“但下一个人绝对不可能是你。”预料到许如清要说的话,常藤生一口回绝,毫无商量的余地。
“没有别的方法了吗?”许如清不死心。
尽管恢复了记忆,常藤生的神情依旧淡然,就像往深潭中丢了一颗小石子,泛起了稍许涟漪,但很快消散不见。
常藤生垂下眼眸,过了许久才说:“有,找到属于我的蜡烛。”
“可是这漫山遍野的蜡烛,得找到什么时候?”常藤生扯了扯嘴角,应该是在自嘲,只是他表现出来的更像是不在乎。
“我在这里待了多少年,蜡烛就有多少年没再继续燃烧,那纹丝未动的油烛,锁住了我的灵魂,我出不去的。”
许如清似乎明白了什么:“你的灵魂在蜡烛里?”
常藤生颔首,没有灵魂的他只能是一副冷冰冰的模样,对万事万物提不起一分欲念,无悲无喜。
许如清擦干眼泪坚定道:“我帮你找,我们一起找,我一定要带你走!”
常藤生轻轻点了一下头,内心则开始谋划待会应该怎样送他离开——他不容许他留在这鬼门关陪他胡闹。
从来没有一个守烛园的人找到过自己的蜡烛,以前从未发生,也不可能在他这发生例外。
“好。”常藤生表面答应他。
他重新提起长灯,一身白衣仙气飘飘,仿佛下一秒便要乘风归去,去到许如清永远无法抵达的远方。
常藤生跟许如清说他找过东、西两面,剩下的南面归许如清,北面归他常藤生。
许如清闻言,有些不好意思道:“我分不清东南西北……南面在哪?”
这时候,常藤生破天荒的朝他露出一份笑。
“阿清,在你身后。”
许如清回头,他的身后是烛园入口。
常藤生抬手,带起一阵风,将许如清从烛园赶了出去。
砰的一声,又是阵风,烛园大门紧闭,彻底将许如清拒之园外。
“常藤生!”许如清爬起来狂敲大门,大门纹丝未动,他简直气得发抖,“你什么意思?你刚刚说的都是骗我?开门!让我进去!”
常藤生的声音从园内传来:“你快回去,你是活人,不能在阴曹地府待太久。”
许如清脸贴着门,泪水浸湿了他的脸庞,小纸人飘出来,用它仅剩的一只手帮他擦眼泪。
“常藤生。”许如清心如死灰道,“你不开门放我进去,我就不走,最后我死在门口,你总能名正言顺接我进去了吧?”
“许如清,你别胡来!”常藤生厉声呵斥。
门外静悄悄,静得让常藤生心里发慌。
握住灯杆的手指倏然收紧,恨不得将其拗断,但想到这根灯杆从何而来,常藤生又松开了。
大门开,他最后还是走了出去。
许如清泪流满面,眼里尽是哀愁。
两人相顾无言,各自的心中事喷薄欲出,恨不得将对方从头到脚浇个遍,弄得一身湿漉漉的狼狈。

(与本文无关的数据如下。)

import Summits.CriticalPhenomena.SAWScalingLimit.Theorems.SAWDevelopingMapNoFoldBoundPeelConcat
import Summits.CriticalPhenomena.SAWScalingLimit.Theorems.SAWDevelopingMapNoFoldBoundPeelStrip
import Literature.Probability.RandomPlanarGeometry.HexSAWPathRigidity
import Literature.Probability.RandomPlanarGeometry.HexSAWBoundaryWinding

/-!
# Far phases of the peeled LP: windings from a local door to the sides of the strip

Helper file for the crux `NoFoldBound` (stmt-CriticalPhenomena-8296) of the route `SAWDevelopingMap`
(sub-problem `SAWScalingLimit` of `CriticalPhenomena`), programme FLAT / PEELED LP of the lead seats
c9–c10 (`FLAT-LEAN-DESIGN.md` on the item, §L2(iii)), brick L2(iii-b). In the strip `S_{T,L}`
(`stripDom T L`, `PeelStrip.lean`) with a peeled set `K ∋ O`, a walk `γ` of `S_{T,L} ∖ K` from a local
door `{p, q}` (`p ∈ K`) to an exit half-edge `(y, w)` of the STRIP (`w ∉ S_{T,L}`: class `α`, `β` or
`ε ∪ ε̄` of Duminil-Copin–Smirnov) has a winding that does not depend on `T`, `L` or the walk: prefix a
fixed walk `pre : a → {p,q}` inside `K` (`a = {wOut, O}` the standard entrance); the concatenation is a
walk of the strip from `a` (`Peel.exists_concat`), its winding is `(π/3)·pturn` of its coordinate code
(`HexMidEdgeSAW.winding_eq_pturn_code` with the standard chart `hvIso`), an `HV.IsMidWalk (stripV T L)`
whose turning the tree evaluates (`HV.pturn_of_isBetaDart / IsAlphaDart / IsEpsDart`,
`HexSAWBoundaryWinding.lean`), and the winding is additive at the door (`Peel.winding_concat`):

* `winding_eq_pturn_stripDom` — for a walk of `stripDom T L` from `a` to a strip exit: winding
  `= (π/3)·pturn(code)` and the code is an `IsMidWalk (stripV T L)` with final dart `(toHV y, toHV w)`;
* **`far_winding_beta`**: exit on `β` (top) ⟹ `W(γ) = −W(pre)`;
* **`far_winding_alpha`**: exit on `α` (bottom, column `k ≠ 0`) ⟹ `W(γ) = −π·sign k − W(pre)`;
* **`far_winding_eps`**: exit on the left / right cut ⟹ `W(γ) = ± 2π/3 − W(pre)`.
-/

noncomputable section

open scoped Classical
open Literature.Probability.LatticeModels Literature.Probability.RandomPlanarGeometry.SAW
open Literature.Probability.RandomPlanarGeometry.SAW.HV

namespace Summit.CriticalPhenomena.SAWScalingLimit.Theorems.SAWDevelopingMapNoFoldBound.Peel

variable {T L : ℕ}

/-- The strip domain mapped to coordinates is `stripV T L`. -/
theorem map_hvIso_stripDom (T L : ℕ) :
    (stripDom T L).map hvIso.toEquiv.toEmbedding = HV.stripV T L := by
  ext v
  rw [Finset.mem_map]
  constructor
  · rintro ⟨f, hf, rfl⟩
    exact mem_stripDom_iff.1 hf
  · intro hv
    exact ⟨ofHV v, mem_stripDom_iff.2 (by simpa using hv), by simp [hvIso]⟩

/-- The standard entrance vertex is outside the strip domain. -/
theorem ofHV_wOut_notMem (T L : ℕ) : ofHV wOut ∉ stripDom T L := by
  rw [mem_stripDom_iff, toHV_ofHV]; exact wOut_not_mem_stripV T L

/-- **Winding of a strip walk from the standard entrance = `(π/3)·pturn` of its code**, and the code
is a mid-edge walk of `stripV T L` in the sense of `HexSAWStrip` with final dart `(toHV y, toHV w)`. -/
theorem winding_eq_pturn_stripDom {y w : HexVertex}
    (Γ : HexMidEdgeSAW (stripDom T L) s(ofHV wOut, ofHV hvOrigin) s(y, w)) (hne : Γ.verts ≠ [])
    (hyw : hexGraph.Adj y w) (hlast : Γ.verts.getLast hne = y) :
    Γ.winding = (Real.pi / 3) * (pturn (wOut :: (Γ.verts.map toHV ++ [toHV w])) : ℝ) ∧
      IsMidWalk (stripV T L) (wOut :: (Γ.verts.map toHV ++ [toHV w])) ∧
      finalDart (wOut :: (Γ.verts.map toHV ++ [toHV w])) = (toHV y, toHV w) := by
  have hu := ofHV_wOut_notMem T L
  have hΦu : hvIso (ofHV wOut) = wOut := by simp [hvIso]
  have hΦw : hvIso (ofHV hvOrigin) = hvOrigin := by simp [hvIso]
  have haff : ∀ f, emb (pos (hvIso f)) = 3 * hexCenter f + 0 := fun f => emb_pos_toHV f
  have hW := Γ.winding_eq_pturn_code (e := w) rfl hu hΦu hΦw hyw haff three_ne_zero hne
    (Or.inl ⟨hlast, rfl⟩)
  have hM := Γ.isMidWalk_code hvIso rfl hu hΦu hΦw hyw hne (e := w) (Or.inl ⟨hlast, rfl⟩)
  rw [map_hvIso_stripDom] at hM
  have emap : Γ.verts.map hvIso = Γ.verts.map toHV := List.map_congr_left fun f _ => by simp [hvIso]
  have ew : hvIso w = toHV w := by simp [hvIso]
  rw [emap, ew] at hW hM
  refine ⟨hW, hM, ?_⟩
  have hne' : Γ.verts.map toHV ≠ [] := by simpa using hne
  rw [finalDart_cons_append hne', List.getLast_map, hlast]

variable {K : Finset HexVertex} {p q y w : HexVertex}

/-- Common core: with the prefix `pre` through `K` glued in front, `W(pre) + W(γ) = (π/3)·pturn(code)` for an
`IsMidWalk (stripV T L)` code with final dart `(toHV y, toHV w)`. -/
theorem far_core (pre : HexMidEdgeSAW (stripDom T L) s(ofHV wOut, ofHV hvOrigin) s(p, q))
    (γ : HexMidEdgeSAW (stripDom T L \ K) s(p, q) s(y, w)) (hpre : pre.verts ≠ [])
    (hpreK : ∀ v ∈ pre.verts, v ∈ K) (hKS : K ⊆ stripDom T L) (hO : ofHV hvOrigin ∈ K) (hqK : q ∉ K)
    (hq : q ∈ stripDom T L) (hpq : hexGraph.Adj p q) (hyw : hexGraph.Adj y w) (hw : w ∉ stripDom T L)
    (hγ : γ.verts ≠ []) :
    ∃ P : List HV, pre.winding + γ.winding = (Real.pi / 3) * (pturn P : ℝ) ∧ IsMidWalk (stripV T L) P ∧
      finalDart P = (toHV y, toHV w) := by
  -- the last vertex of `γ` is `y` (the far end `w` is outside), and it lies in `stripDom ∖ K`
  have hlastD : γ.verts.getLast hγ ∈ stripDom T L \ K := γ.subset _ (List.getLast_mem hγ)
  have hyD : γ.verts.getLast hγ = y := by
    rcases γ.getLast_eq_or hγ with h | h
    · exact h
    · rw [h] at hlastD; exact absurd (Finset.mem_sdiff.1 hlastD).1 hw
  rw [hyD] at hlastD
  -- glue
  obtain ⟨Γ, hΓ⟩ := exists_concat (K := K) pre γ hpre hpreK hqK hq hpq
    (fun v hv => by
      rcases Sym2.mem_iff.1 hv with rfl | rfl
      · exact (Finset.mem_sdiff.1 hlastD).2
      · exact fun h => hw (hKS h))
    (fun v hv hvS => by
      rcases Sym2.mem_iff.1 hv with rfl | rfl
      · exact absurd hvS (ofHV_wOut_notMem T L)
      · exact hO)
    hγ
  have hqpre : q ∉ pre.verts := fun h => hqK (hpreK q h)
  have hpD : p ∉ stripDom T L \ K := by
    intro h
    have hlast : pre.verts.getLast hpre = p := getLast_eq_of_notMem pre hpre hqpre
    have hm := List.getLast_mem hpre
    rw [hlast] at hm
    exact (Finset.mem_sdiff.1 h).2 (hpreK p hm)
  have hadd := winding_concat pre γ Γ hpre hqpre hpD hγ hΓ
  have hneΓ : Γ.verts ≠ [] := by rw [hΓ]; simp [hpre]
  have hlastΓ : Γ.verts.getLast hneΓ = y := by
    have cg : ∀ (L₁ L₂ : List HexVertex) (h₁ : L₁ ≠ []) (h₂ : L₂ ≠ []), L₁ = L₂ →
        L₁.getLast h₁ = L₂.getLast h₂ := by rintro L₁ L₂ h₁ h₂ rfl; rfl
    rw [cg _ (pre.verts ++ γ.verts) hneΓ (by simp [hγ]) hΓ, List.getLast_append_of_ne_nil _ hγ, hyD]
  obtain ⟨hW, hM, hF⟩ := winding_eq_pturn_stripDom Γ hneΓ hyw hlastΓ
  exact ⟨_, by rw [← hadd, hW], hM, hF⟩

/-- **Far phase on `β` (top side).** With the prefix `pre` through `K` glued in front, the walk does not
turn in total (`HV.pturn_of_isBetaDart`), so `W(γ) = −W(pre)`. -/
theorem far_winding_beta : ∀ {T L : ℕ} {K : Finset HexVertex} {p q y w : HexVertex} (pre : HexMidEdgeSAW (stripDom T L) s(ofHV HV.wOut, ofHV hvOrigin) s(p, q)) (γ : HexMidEdgeSAW (stripDom T L \ K) s(p, q) s(y, w)), pre.verts ≠ [] → (∀ v ∈ pre.verts, v ∈ K) → K ⊆ stripDom T L → ofHV hvOrigin ∈ K → q ∉ K → q ∈ stripDom T L → hexGraph.Adj p q → hexGraph.Adj y w → w ∉ stripDom T L → γ.verts ≠ [] → HV.IsBetaDart T (toHV y, toHV w) → γ.winding = -pre.winding := by
  intro T L K p q y w pre γ hpre hpreK hKS hO hqK hq hpq hyw hw hγ hβ
  obtain ⟨P, hsum, hM, hF⟩ := far_core pre γ hpre hpreK hKS hO hqK hq hpq hyw hw hγ
  have h0 := pturn_of_isBetaDart hM (hF ▸ hβ)
  rw [h0] at hsum
  simp only [Int.cast_zero, mul_zero] at hsum
  linarith

/-- **Far phase on `α` (bottom side).** The total turning is `∓3` (`−π·sign k`, `k` the exit column,
`HV.pturn_of_isAlphaDart`), so `W(γ) = −π·sign k − W(pre)`. -/
theorem far_winding_alpha : ∀ {T L : ℕ} {K : Finset HexVertex} {p q y w : HexVertex} (pre : HexMidEdgeSAW (stripDom T L) s(ofHV HV.wOut, ofHV hvOrigin) s(p, q)) (γ : HexMidEdgeSAW (stripDom T L \ K) s(p, q) s(y, w)), pre.verts ≠ [] → (∀ v ∈ pre.verts, v ∈ K) → K ⊆ stripDom T L → ofHV hvOrigin ∈ K → q ∉ K → q ∈ stripDom T L → hexGraph.Adj p q → hexGraph.Adj y w → w ∉ stripDom T L → γ.verts ≠ [] → HV.IsAlphaDart (toHV y, toHV w) → (toHV y).1 ≠ 0 ∧ γ.winding = -(Real.pi * Int.sign (toHV y).1) - pre.winding := by
  intro T L K p q y w pre γ hpre hpreK hKS hO hqK hq hpq hyw hw hγ hα
  obtain ⟨P, hsum, hM, hF⟩ := far_core pre γ hpre hpreK hKS hO hqK hq hpq hyw hw hγ
  obtain ⟨hk, hP⟩ := pturn_of_isAlphaDart hM (hF ▸ hα)
  rw [hF] at hk hP
  refine ⟨hk, ?_⟩
  rw [hP] at hsum
  push_cast at hsum
  linarith

/-- **Far phase on `ε ∪ ε̄` (the oblique cuts).** The total turning is `+2` on the left cut and `−2` on
the right cut (`HV.pturn_of_isEpsDart`), so `W(γ) = 2π/3 − W(pre)` resp. `−2π/3 − W(pre)`. -/
theorem far_winding_eps : ∀ {T L : ℕ} {K : Finset HexVertex} {p q y w : HexVertex} (pre : HexMidEdgeSAW (stripDom T L) s(ofHV HV.wOut, ofHV hvOrigin) s(p, q)) (γ : HexMidEdgeSAW (stripDom T L \ K) s(p, q) s(y, w)), pre.verts ≠ [] → (∀ v ∈ pre.verts, v ∈ K) → K ⊆ stripDom T L → ofHV hvOrigin ∈ K → q ∉ K → q ∈ stripDom T L → hexGraph.Adj p q → hexGraph.Adj y w → w ∉ stripDom T L → γ.verts ≠ [] → HV.IsEpsDart L (toHV y, toHV w) → ((toHV w).1 = (toHV y).1 ∧ γ.winding = 2 * Real.pi / 3 - pre.winding) ∨ ((toHV w).1 = (toHV y).1 + 1 ∧ γ.winding = -(2 * Real.pi / 3) - pre.winding) := by
  intro T L K p q y w pre γ hpre hpreK hKS hO hqK hq hpq hyw hw hγ hε
  obtain ⟨P, hsum, hM, hF⟩ := far_core pre γ hpre hpreK hKS hO hqK hq hpq hyw hw hγ
  rcases pturn_of_isEpsDart hM (hF ▸ hε) with ⟨h1, hP⟩ | ⟨h1, hP⟩
  · left
    rw [hF] at h1; rw [hP] at hsum
    refine ⟨h1, ?_⟩
    push_cast at hsum
    linarith
  · right
    rw [hF] at h1; rw [hP] at hsum
    refine ⟨h1, ?_⟩
    push_cast at hsum
    linarith

end Summit.CriticalPhenomena.SAWScalingLimit.Theorems.SAWDevelopingMapNoFoldBound.Peel
/-!
# Line `stability-certified-burial` — skeleton for the crux
# `PhaseMixingCapture.WeakCosmicCensorshipMGHD` (item stmt-FinalStateConjecture-9952)

Planner seat `cruxplan-stmt-FinalStateConjecture-9952-stability-certified-`, round 1, 2026-08-16.
Idea card `Cruxes/WeakCosmicCensorshipMGHD/Ideas/stability-certified-burial.md` (ideator 1; passed by
all three triagers as the distinct cluster C), sharpened by `TRIAGE-r1-{1,2,3}.md`:
(T1) homothety-normalise every member to ONE reference triple `(M, a, r₀) = (1, 0, 1)` so that a
single Klainerman–Szeftel ball is consumed; (T2)/(T3) TYPE the slice-change transfer in far-origin
form; (A4) local families suffice.

## The line (W = the crux)

A member `F c`, `c ≠ 0`, of the burial family through `d` need NOT be exactly Kerr anywhere near the
hole: outside a compact core it carries a NEAR-Schwarzschild Kerr–Schild COLLAR (an open condition)
continued by an exact, bent (Boyer–Lindquist) Schwarzschild far end — `stub_collaredFamily`, the
ε-tolerant two-scale gluing at the FIXED datum `d` (the idea's engine; XL; HARDEST).  In EVERY
maximal development `𝒟` of such a member sits the SHADOW LEAF `σ : Kerr.slice 0 1 → 𝒟`: the
member's own collar continued, below the bent data hypersurface, by the flat Kerr–Schild leaf
`t* = 0` of the exact far region — `stub_shadowLeaf` (explicit Schwarzschild causal geometry +
exterior ignorance for the exact far sub-datum, item 10053; L), which also delivers the two causal
side conditions of the transfer (backward capture of far rays by far leaf origins, pre-segments
outside the relevant futures).  The leaf's induced datum is, up to the homothety `Λ = M(c)`, a
vacuum datum `D̂` on `Kerr.slice 0 1`, `η`-close to `Kerr.data 1 0 1` and EQUAL to it far out.
Generalised exterior ignorance — `stub_shadowDevelopment` (L) — makes the leaf's own Cauchy
development inside `𝒟` a MAXIMAL development of `D̂`, homothetically embedded over `σ`; the
certificate `stub_leafCapture` (= the vendored Klainerman–Szeftel Cauchy fact at `(1, 0, 1)`, also
the `a₁ = 0` instance of the route's own rank-4 crux `BulkKerrCapture` — both reductions PROVED
below, sorry-free) says every maximal development of such a `D̂` has complete `𝓘⁺` from far leaf
origins; `stub_leafScriTransfer` (M–L) lifts this along the homothetic embedding and the backward
capture to all-origin completeness of `𝓘⁺` of `𝒟` from `ι(X)`.  MGHD existence on admissible data
is the shared item `MGHDExists` (9937); local families suffice
(`isChristodoulouGeneric_one_of_local`, landed).  `WeakCosmicCensorshipMGHD_of` composes the five
stubs and the two shared items into the crux BY NAME (pure logic, no `sorry`).

LOAD-BEARING / HARDEST stub: `stub_collaredFamily`.

## Disproof used (`Cruxes/WeakCosmicCensorshipMGHD/Disproof.lean`, cdisprove rev of 2026-08-16: RESISTS)

* No `_false_without_<H>` theorem is landed for this crux. §4(c)/§8 + the landed
  `Theorems/WeakCosmicCensorshipMGHD/Negative/TruncatedMinkowski.lean` (imported here):
  `IsMaximal` is load-bearing — honoured: `stub_shadowLeaf` and `stub_shadowDevelopment` take
  `𝒟.IsMaximal`, the certificate concludes only for maximal developments of the leaf datum, and no
  stub asserts completeness of a non-maximal development (the transfer stub concludes for the given
  `𝒟` only under the embedded far-complete development hypothesis).
* §4(b) + `Negative/LoadBearing.lean`: `[T2Space X]` kept in every `X`-quantifier.
* §3: the `∃ ∧ ∀` bundling — the `∃` conjunct is fed by `MGHDExists` (9937), the `∀` conjunct by the
  per-MGHD shadow leaf; no isometry-invariance hypothesis is needed.
* §7 (local families suffice): used, via the landed
  `Theorems.PhotonSphereChannels.isChristodoulouGeneric_one_of_local`.
* §9/§10 + `Negative/GenericityComplement.lean`: the line is a burial line and says so; it proves the
  crux AS TYPED.
* `ledger negatives --problem FinalStateConjecture`: none bears on these stubs (checked 2026-08-16).
-/

set_option linter.dupNamespace false

noncomputable section

namespace Summit.FinalStateConjecture.FinalStateConjecture.Cruxes.WeakCosmicCensorshipMGHD.StabilityCertifiedBurial

open scoped Manifold ContDiff Topology ENNReal
open Bundle Set Function Literature.Geometry.Lorentzian
open Summit.FinalStateConjecture.FinalStateConjecture.Theses.PhaseMixingCapture (WeakCosmicCensorshipMGHD BulkKerrCapture)
open Summit.FinalStateConjecture.FinalStateConjecture.Theses.SwallowTheDatum (SubdataDevelopmentsEmbed MGHDExists)

/-! ## Vocabulary (all over existing tree declarations) -/

section Vocabulary

/-- The **far bent height** of the member's data hypersurface in unit-mass Schwarzschild
Kerr–Schild coordinates: `T(r) = 0` for `r ≤ Rb` (the data slice IS the leaf `t* = 0` on the whole
collar), and for `r ≥ 2 Rb` the Boyer–Lindquist height `2 log(r − 2) + const` (so the far end is a
`t_BL = const` slice: isotropic, `k = 0`, Dafermos–Rodnianski admissible), `Real.smoothTransition`
in between.  For `Rb ≥ 16` the graph `t* = T(r)` is spacelike with slope `0 ≤ T' ≪ (r+2)/(r−2)`. -/
def farBentHeight (Rb r : ℝ) : ℝ :=
  Real.smoothTransition (r / Rb - 1) * (2 * (Real.log (r - 2) - Real.log (Rb - 2)))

可是,这场迫于无奈的离别,谁都不敢做第一个说狠话的人,于是两个人又在默契的等待另一方的妥协。
漫长的等待,是等不到结果的。
余光里,有抹烛光亦如两人的心一般摇摆不定,明明灭灭。
许如清擦泪的手一顿,注意力汇聚到了常藤生这盏形影不离的长灯上。
长灯是由宣纸和竹篾制作而成的,微光漫开,暖而不艳,静而不喧
他突然问常藤生:“这盏灯亮了多少年了?”
常藤生说:“自我拿到它时便从未灭过。”话落,常藤生脸色微变,“难道……”
他立刻撕掉宣纸,当他看见里面那根燃烧多年,但未有丝毫蜡泪堆积、仍旧干净如初的蜡烛时,释怀地笑了。
常藤生取出蜡烛。
蜡泪开始滴落,封存已久的灵魂重燃,那般的热烈,那般的滚烫。
“原来近在咫尺。”许如清也笑了。
灵魂居然从始至终都被自己握在手里,独在此山中,当局者迷,浑然不知,常藤生就这样傻傻地提灯寻了一年复一年……
“真是可笑啊。”
不知是谁叹道。
……
“你醒了。”莫槐看眼手表,“差一点超时,还行。”
见客户魂不守舍的样子,莫槐倒了杯水放在茶几上,犹豫道:“……怎么,没见到你想见的人?”
许如清道:“莫槐,你家附近是不是有座寺庙?”
“是有。”
“叫什么?”
莫槐想了想:“明安寺。”
许如清把小纸人叠成方方正正的小纸块塞进衬衫口袋,一言不发地走到玄关穿鞋。
莫槐从客厅出来,倚靠在门沿奇怪地看他。许如清开门的动作一顿,他扭过头朝莫槐道谢,然后说:“见到了,我们约了地方见面,我得先走了。”
许如清笑道:“后会有期。”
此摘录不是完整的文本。